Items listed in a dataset

• • •

import Summits.NavierStokesRegularity.NavierStokesRegularity.Theorems.HodographBetchovClassBudgetsRegulariseSlab

/-!
# Crux `HodographBetchov.FastClassSqueeze` — enstrophy Grönwall on a closed slab from a
# slow-class-free ledger

Helper file for the crux item stmt-NavierStokesRegularity-15832 (`FastClassSqueeze`, route
`HodographBetchov` of `NavierStokesRegularity`): the time integration of a per-slice enstrophy
ledger WITHOUT slow-class production term. For a classical solution `(u, p)` on the closed slab
`[0, T] × ℝ³` in Tao's class and a (possibly non-measurable, possibly infinite) charge
`A : ℝ → ℝ≥0∞` with `Λ = ∫₀ᵀ A < ∞`: if at every interior time with `A(t) < ∞`

  `∫ Σᵢ ⟪∂ᵢu(t), ∂ᵢ∂ₜu(t)⟫ ≤ (a + κ A(t)) ∫ |∇u(t)|²_F`   (`a, κ ≥ 0` constants),

then `∫|∇u(s)|²_F ≤ (∫|∇u(0)|²_F + 1) exp(2aT + (2κ + 1)Λ)` on `[0, T]`
(`enstrophy_gronwall_of_ledger`). Proof as in `ClassBudgetsRegularise.classBudget_enstrophy_slab`
(enstrophy balance `IsSmoothSpaceTimeOn.enstrophy_balance`, the `ℝ≥0∞`-kernel Grönwall lemma
`lintegral_gronwall_le` run for `G + 1`), with the slow budget gone and the constant rate `a` added
to the kernel. The velocity-truncated ledger (`StreamStrain.truncatedLedger_slice`) is of this form.

References: P. G. Lemarié-Rieusset (2016), Thm. 11.2; J. C. Robinson, J. L. Rodrigo, W. Sadowski
(2016), Lemma A.25 (Grönwall).
-/

noncomputable section

open MeasureTheory Set Function Filter Topology InnerProductSpace
open scoped ENNReal NNReal ContDiff RealInnerProductSpace Laplacian

set_option linter.dupNamespace false -- summit and sub-problem share the name (CONVENTIONS §1)

namespace Summit.NavierStokesRegularity.NavierStokesRegularity.Theorems.FastClassSqueeze.StreamStrain

open Literature.Analysis Literature.Analysis.FluidPDE

/-- **Enstrophy Grönwall on a closed slab from a slow-class-free ledger** (module docstring):
`∫|∇u(s)|²_F ≤ (∫|∇u(0)|²_F + 1) exp(2aT + (2κ+1) Λ)` for `s ∈ [0, T]`. [cite: LemarieRieusset2016, Thm. 11.2 with (11.9)] -/
theorem enstrophy_gronwall_of_ledger {ν T : ℝ} (hT : 0 < T)
    {u : ℝ → EuclideanSpace ℝ (Fin 3) → EuclideanSpace ℝ (Fin 3)}
    {p : ℝ → EuclideanSpace ℝ (Fin 3) → ℝ} (hsol : FluidPDE.IsClassicalNSSolutionOn (Icc 0 T) ν 0 u p)
    (hu : HasBoundedSobolevNormsOn (Icc 0 T) u)
    (hut : HasBoundedSobolevNormsOn (Icc 0 T) (FluidPDE.timeDerivWithin (Icc 0 T) u))
    {a κ : ℝ} (ha : 0 ≤ a) (hκ : 0 ≤ κ) {A : ℝ → ℝ≥0∞} (hΛ : ∫⁻ t in Ioo 0 T, A t ≠ ⊤)
    (hled : ∀ t ∈ Ioo 0 T, A t ≠ ⊤ →
      ∫ x, ∑ i, ⟪fderiv ℝ (u t) x (EuclideanSpace.basisFun (Fin 3) ℝ i),
          fderiv ℝ (FluidPDE.timeDerivWithin (Icc 0 T) u t) x (EuclideanSpace.basisFun (Fin 3) ℝ i)⟫ ≤
        (a + κ * (A t).toReal) * ∫ x, frobeniusNormSq (fderiv ℝ (u t) x)) :
    ∀ s ∈ Icc 0 T, ∫ x, frobeniusNormSq (fderiv ℝ (u s) x) ≤
      ((∫ x, frobeniusNormSq (fderiv ℝ (u 0) x)) + 1) *
        Real.exp (2 * a * T + (2 * κ + 1) * (∫⁻ t in Ioo 0 T, A t).toReal) := by
  set e := EuclideanSpace.basisFun (Fin 3) ℝ with he
  set W : ℝ → EuclideanSpace ℝ (Fin 3) → EuclideanSpace ℝ (Fin 3) :=
    FluidPDE.timeDerivWithin (Icc 0 T) u with hW
  obtain ⟨C₁, hC₁⟩ := hu 1
  obtain ⟨E₁, hE₁⟩ := hut 1
  -- the enstrophy balance
  obtain ⟨hΦint, -, hGb⟩ := hsol.smooth_velocity.enstrophy_balance hT hC₁ hE₁
  set Φ : ℝ → ℝ := fun t => ∫ x, 2 * ∑ i, ⟪fderiv ℝ (u t) x (e i), fderiv ℝ (W t) x (e i)⟫ with hΦ
  set G : ℝ → ℝ := fun t => ∫ x, FluidPDE.frobeniusNormSq (fderiv ℝ (u t) x) with hG
  have hG0 : ∀ t, 0 ≤ G t := fun t => integral_nonneg fun x => FluidPDE.frobeniusNormSq_nonneg _
  have hfrob_le : ∀ t ∈ Icc 0 T,
      ∫⁻ x, ENNReal.ofReal (FluidPDE.frobeniusNormSq (fderiv ℝ (u t) x)) ≤ 3 * C₁ := by
    intro t ht
    calc ∫⁻ x, ENNReal.ofReal (FluidPDE.frobeniusNormSq (fderiv ℝ (u t) x))
        ≤ ∫⁻ x, 3 * ‖iteratedFDeriv ℝ 1 (u t) x‖ₑ ^ 2 := lintegral_mono fun x => by
          rw [← ofReal_norm, norm_iteratedFDeriv_one, ofReal_norm]
          exact ofReal_frobeniusNormSq_le_three_mul_enorm_sq _
      _ = 3 * ∫⁻ x, ‖iteratedFDeriv ℝ 1 (u t) x‖ₑ ^ 2 := lintegral_const_mul' _ _ (by norm_num)
      _ ≤ 3 * C₁ := by gcongr; exact hC₁ t ht
  have hfrob_lt : ∀ t ∈ Icc 0 T,
      ∫⁻ x, ENNReal.ofReal (FluidPDE.frobeniusNormSq (fderiv ℝ (u t) x)) < ⊤ := fun t ht =>
    lt_of_le_of_lt (hfrob_le t ht) (ENNReal.mul_lt_top (by norm_num) ENNReal.coe_lt_top)
  have ifrob : ∀ t ∈ Icc 0 T, Integrable (fun x => FluidPDE.frobeniusNormSq (fderiv ℝ (u t) x)) volume :=
    fun t ht => integrable_of_continuous_of_nonneg
      (FluidPDE.continuous_frobeniusNormSq_fderiv (hsol.contDiff_velocity ht) (by simp))
      (fun x => FluidPDE.frobeniusNormSq_nonneg _) (hfrob_lt t ht)
  have hGeq : ∀ t ∈ Icc 0 T, ENNReal.ofReal (G t) =
      ∫⁻ x, ENNReal.ofReal (FluidPDE.frobeniusNormSq (fderiv ℝ (u t) x)) := fun t ht =>
    ofReal_integral_eq_lintegral_ofReal (ifrob t ht)
      (Eventually.of_forall fun x => FluidPDE.frobeniusNormSq_nonneg _)
  -- the kernel `aE(t) = 2a + (2κ + 1) A(t)`
  set aE : ℝ → ℝ≥0∞ := fun t => ENNReal.ofReal (2 * a) + ENNReal.ofReal (2 * κ + 1) * A t with haE
  -- the ledger at interior times: `ofReal (Φ t) ≤ aE t * ofReal (G t + 1)`
  have hslice : ∀ t ∈ Ioo 0 T, ENNReal.ofReal (Φ t) ≤ aE t * ENNReal.ofReal (G t + 1) := by
    intro t ht
    by_cases hfin : A t = ⊤
    · have hκpos : 0 < 2 * κ + 1 := by linarith
      have h1 : aE t = ⊤ := by
        rw [haE]; simp only
        rw [hfin, ENNReal.mul_top (by simpa using hκpos)]
        simp
      rw [h1, ENNReal.top_mul (by have := hG0 t; simp; linarith)]
      exact le_top
    · have h3 := hled t ht hfin
      have h2 : Φ t = 2 * ∫ x, ∑ i, ⟪fderiv ℝ (u t) x (e i), fderiv ℝ (W t) x (e i)⟫ := by
        rw [hΦ]; exact integral_const_mul _ _
      have hA0 : 0 ≤ (A t).toReal := ENNReal.toReal_nonneg
      have hreal : Φ t ≤ (2 * a + (2 * κ + 1) * (A t).toReal) * (G t + 1) := by
        rw [h2]
        have hG' : (∫ x, FluidPDE.frobeniusNormSq (fderiv ℝ (u t) x)) = G t := rfl
        rw [hG'] at h3
        nlinarith [h3, hG0 t, mul_nonneg hκ hA0, mul_nonneg (mul_nonneg hκ hA0) (hG0 t), ha, hA0,
          mul_nonneg hA0 (hG0 t)]
      calc ENNReal.ofReal (Φ t) ≤ ENNReal.ofReal ((2 * a + (2 * κ + 1) * (A t).toReal) * (G t + 1)) :=
            ENNReal.ofReal_le_ofReal hreal
        _ = aE t * ENNReal.ofReal (G t + 1) := by
            rw [haE]; simp only
            have h2κ : 0 ≤ 2 * κ + 1 := by linarith
            rw [ENNReal.ofReal_mul (by positivity), ENNReal.ofReal_add (by positivity) (by positivity),
              ENNReal.ofReal_mul h2κ, ENNReal.ofReal_toReal hfin]
  -- Grönwall in `ℝ≥0∞` for `ψ = G + 1`
  set ψE : ℝ → ℝ≥0∞ := fun t => ENNReal.ofReal (G t + 1) with hψE
  have hM : ∀ t ∈ Icc 0 T, ψE t ≤ 3 * C₁ + 1 := fun t ht => by
    rw [hψE]; simp only
    rw [ENNReal.ofReal_add (hG0 t) zero_le_one, ENNReal.ofReal_one, hGeq t ht]
    exact add_le_add (hfrob_le t ht) le_rfl
  have haT_eq : ∫⁻ t in Ioo 0 T, aE t =
      ENNReal.ofReal (2 * a) * ENNReal.ofReal T + ENNReal.ofReal (2 * κ + 1) * ∫⁻ t in Ioo 0 T, A t := by
    rw [haE]; simp only
    rw [lintegral_add_left' aemeasurable_const, lintegral_const_mul' _ _ ENNReal.ofReal_ne_top,
      setLIntegral_const, Real.volume_Ioo, sub_zero]
  have haT : ∫⁻ t in Ioo 0 T, aE t ≠ ⊤ := by
    rw [haT_eq]
    exact ENNReal.add_ne_top.2 ⟨ENNReal.mul_ne_top ENNReal.ofReal_ne_top ENNReal.ofReal_ne_top,
      ENNReal.mul_ne_top ENNReal.ofReal_ne_top hΛ⟩
  set Bc : ℝ := G 0 + 1 with hBc
  have hBc0 : 0 ≤ Bc := by have := hG0 0; positivity
  have hineq : ∀ t ∈ Icc 0 T, ψE t ≤ ENNReal.ofReal Bc + ∫⁻ τ in Ioo 0 t, aE τ * ψE τ := by
    intro t ht
    rcases eq_or_lt_of_le ht.1 with h0 | ht0
    · rw [← h0, hψE, hBc]
      exact le_self_add
    have htT : t ∈ Ioc 0 T := ⟨ht0, ht.2⟩
    have hΦt : IntegrableOn Φ (Ioo 0 t) volume := hΦint.mono_set (Ioo_subset_Ioo le_rfl ht.2)
    have h1 : ENNReal.ofReal (∫ τ in Ioo 0 t, Φ τ) ≤ ∫⁻ τ in Ioo 0 t, ENNReal.ofReal (Φ τ) := by
      calc ENNReal.ofReal (∫ τ in Ioo 0 t, Φ τ)
          ≤ ENNReal.ofReal (∫ τ in Ioo 0 t, max (Φ τ) 0) :=
            ENNReal.ofReal_le_ofReal (integral_mono hΦt hΦt.pos_part fun τ => le_max_left _ _)
        _ = ∫⁻ τ in Ioo 0 t, ENNReal.ofReal (max (Φ τ) 0) :=
            ofReal_integral_eq_lintegral_ofReal hΦt.pos_part (Eventually.of_forall fun τ => le_max_right _ _)
        _ = ∫⁻ τ in Ioo 0 t, ENNReal.ofReal (Φ τ) := lintegral_congr fun τ => by
            rcases le_total (Φ τ) 0 with h | h
            · rw [max_eq_right h, ENNReal.ofReal_zero, ENNReal.ofReal_of_nonpos h]
            · rw [max_eq_left h]
    have h2 : ∫⁻ τ in Ioo 0 t, ENNReal.ofReal (Φ τ) ≤ ∫⁻ τ in Ioo 0 t, aE τ * ψE τ :=
      setLIntegral_mono' measurableSet_Ioo fun τ hτ => hslice τ ⟨hτ.1, hτ.2.trans_le ht.2⟩
    have hGt : G t = G 0 + ∫ τ in Ioo 0 t, Φ τ := by
      have h := hGb t htT
      rw [intervalIntegral.integral_of_le ht.1, integral_Ioc_eq_integral_Ioo] at h
      exact h
    calc ψE t = ENNReal.ofReal (G 0 + 1 + ∫ τ in Ioo 0 t, Φ τ) := by
          rw [hψE]; simp only
          rw [hGt]
          congr 1; ring
      _ ≤ ENNReal.ofReal Bc + ENNReal.ofReal (∫ τ in Ioo 0 t, Φ τ) := by
          rw [hBc]; exact ENNReal.ofReal_add_le
      _ ≤ ENNReal.ofReal Bc + ∫⁻ τ in Ioo 0 t, aE τ * ψE τ := by gcongr; exact h1.trans h2
  have hgron := lintegral_gronwall_le (S := T) ENNReal.ofReal_ne_top
    (ENNReal.add_ne_top.2 ⟨ENNReal.mul_ne_top (by norm_num) ENNReal.coe_ne_top, ENNReal.one_ne_top⟩)
    hM haT hineq
  -- unpack
  intro s hs
  have hs' := hgron s hs
  have haS : (∫⁻ τ in Ioo 0 s, aE τ) ≤ ∫⁻ τ in Ioo 0 T, aE τ := lintegral_mono_set (Ioo_subset_Ioo le_rfl hs.2)
  have haS_fin : (∫⁻ τ in Ioo 0 s, aE τ) ≠ ⊤ := ne_top_of_le_ne_top haT haS
  have hint_a : (∫⁻ τ in Ioo 0 T, aE τ).toReal = 2 * a * T + (2 * κ + 1) * (∫⁻ t in Ioo 0 T, A t).toReal := by
    rw [haT_eq, ENNReal.toReal_add (ENNReal.mul_ne_top ENNReal.ofReal_ne_top ENNReal.ofReal_ne_top)
      (ENNReal.mul_ne_top ENNReal.ofReal_ne_top hΛ), ENNReal.toReal_mul, ENNReal.toReal_mul,
      ENNReal.toReal_ofReal (by positivity), ENNReal.toReal_ofReal hT.le,
      ENNReal.toReal_ofReal (by positivity)]
  have hexp_le : Real.exp ((∫⁻ τ in Ioo 0 s, aE τ).toReal) ≤
      Real.exp (2 * a * T + (2 * κ + 1) * (∫⁻ t in Ioo 0 T, A t).toReal) := by
    rw [← hint_a]
    exact Real.exp_le_exp.2 (ENNReal.toReal_mono haT haS)
  have hfin : ENNReal.ofReal Bc * ENNReal.ofReal (Real.exp ((∫⁻ τ in Ioo 0 s, aE τ).toReal)) ≠ ⊤ :=
    ENNReal.mul_ne_top ENNReal.ofReal_ne_top ENNReal.ofReal_ne_top
  have hreal : G s + 1 ≤ Bc * Real.exp ((∫⁻ τ in Ioo 0 s, aE τ).toReal) := by
    have h := (ENNReal.ofReal_le_iff_le_toReal hfin).1 hs'
    rwa [ENNReal.toReal_mul, ENNReal.toReal_ofReal hBc0, ENNReal.toReal_ofReal (Real.exp_nonneg _)] at h
  calc G s ≤ G s + 1 := by linarith
    _ ≤ Bc * Real.exp ((∫⁻ τ in Ioo 0 s, aE τ).toReal) := hreal
    _ ≤ Bc * Real.exp (2 * a * T + (2 * κ + 1) * (∫⁻ t in Ioo 0 T, A t).toReal) :=
        mul_le_mul_of_nonneg_left hexp_le hBc0

/-- **Enstrophy Grönwall from a slow-class-free ledger, registered helper-stub form** (the
`∀`-closed statement of `enstrophy_gronwall_of_ledger`). [cite: LemarieRieusset2016, Thm. 11.2 with (11.9)] -/
theorem enstrophy_gronwall_of_ledger' :
    ∀ (ν T : ℝ), 0 < T → ∀ (u : ℝ → EuclideanSpace ℝ (Fin 3) → EuclideanSpace ℝ (Fin 3))
      (p : ℝ → EuclideanSpace ℝ (Fin 3) → ℝ),
      Literature.Analysis.FluidPDE.IsClassicalNSSolutionOn (Set.Icc 0 T) ν 0 u p →
      Literature.Analysis.FluidPDE.HasBoundedSobolevNormsOn (Set.Icc 0 T) u →
      Literature.Analysis.FluidPDE.HasBoundedSobolevNormsOn (Set.Icc 0 T)
        (Literature.Analysis.FluidPDE.timeDerivWithin (Set.Icc 0 T) u) →
      ∀ (a κ : ℝ), 0 ≤ a → 0 ≤ κ → ∀ (A : ℝ → ℝ≥0∞), (∫⁻ t in Set.Ioo 0 T, A t ≠ ⊤) →
      (∀ t ∈ Set.Ioo 0 T, A t ≠ ⊤ →
        ∫ x, ∑ i, inner ℝ (fderiv ℝ (u t) x (EuclideanSpace.basisFun (Fin 3) ℝ i))
            (fderiv ℝ (Literature.Analysis.FluidPDE.timeDerivWithin (Set.Icc 0 T) u t) x
              (EuclideanSpace.basisFun (Fin 3) ℝ i)) ≤
          (a + κ * (A t).toReal) * ∫ x, Literature.Analysis.FluidPDE.frobeniusNormSq (fderiv ℝ (u t) x)) →
      ∀ s ∈ Set.Icc 0 T, ∫ x, Literature.Analysis.FluidPDE.frobeniusNormSq (fderiv ℝ (u s) x) ≤
        ((∫ x, Literature.Analysis.FluidPDE.frobeniusNormSq (fderiv ℝ (u 0) x)) + 1) *
          Real.exp (2 * a * T + (2 * κ + 1) * (∫⁻ t in Set.Ioo 0 T, A t).toReal) := by
  intro ν T hT u p hsol hu hut a κ ha hκ A hΛ hled
  exact enstrophy_gronwall_of_ledger hT hsol hu hut ha hκ hΛ hled

end Summit.NavierStokesRegularity.NavierStokesRegularity.Theorems.FastClassSqueeze.StreamStrain

end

• • •

## [WORK TASK]
All that belongs in your answer is the stretch of entries above from the line with "x)) ≤ 3 * C₁ := by" through the line with "(fun x => FluidPDE.frobeniusNormSq_nonneg", printed exactly.

## [SOLUTION TO THE PROBLEM]
      ∫⁻ x, ENNReal.ofReal (FluidPDE.frobeniusNormSq (fderiv ℝ (u t) x)) ≤ 3 * C₁ := by
    intro t ht
    calc ∫⁻ x, ENNReal.ofReal (FluidPDE.frobeniusNormSq (fderiv ℝ (u t) x))
        ≤ ∫⁻ x, 3 * ‖iteratedFDeriv ℝ 1 (u t) x‖ₑ ^ 2 := lintegral_mono fun x => by
          rw [← ofReal_norm, norm_iteratedFDeriv_one, ofReal_norm]
          exact ofReal_frobeniusNormSq_le_three_mul_enorm_sq _
      _ = 3 * ∫⁻ x, ‖iteratedFDeriv ℝ 1 (u t) x‖ₑ ^ 2 := lintegral_const_mul' _ _ (by norm_num)
      _ ≤ 3 * C₁ := by gcongr; exact hC₁ t ht
  have hfrob_lt : ∀ t ∈ Icc 0 T,
      ∫⁻ x, ENNReal.ofReal (FluidPDE.frobeniusNormSq (fderiv ℝ (u t) x)) < ⊤ := fun t ht =>
    lt_of_le_of_lt (hfrob_le t ht) (ENNReal.mul_lt_top (by norm_num) ENNReal.coe_lt_top)
  have ifrob : ∀ t ∈ Icc 0 T, Integrable (fun x => FluidPDE.frobeniusNormSq (fderiv ℝ (u t) x)) volume :=
    fun t ht => integrable_of_continuous_of_nonneg
      (FluidPDE.continuous_frobeniusNormSq_fderiv (hsol.contDiff_velocity ht) (by simp))
      (fun x => FluidPDE.frobeniusNormSq_nonneg _) (hfrob_lt t ht)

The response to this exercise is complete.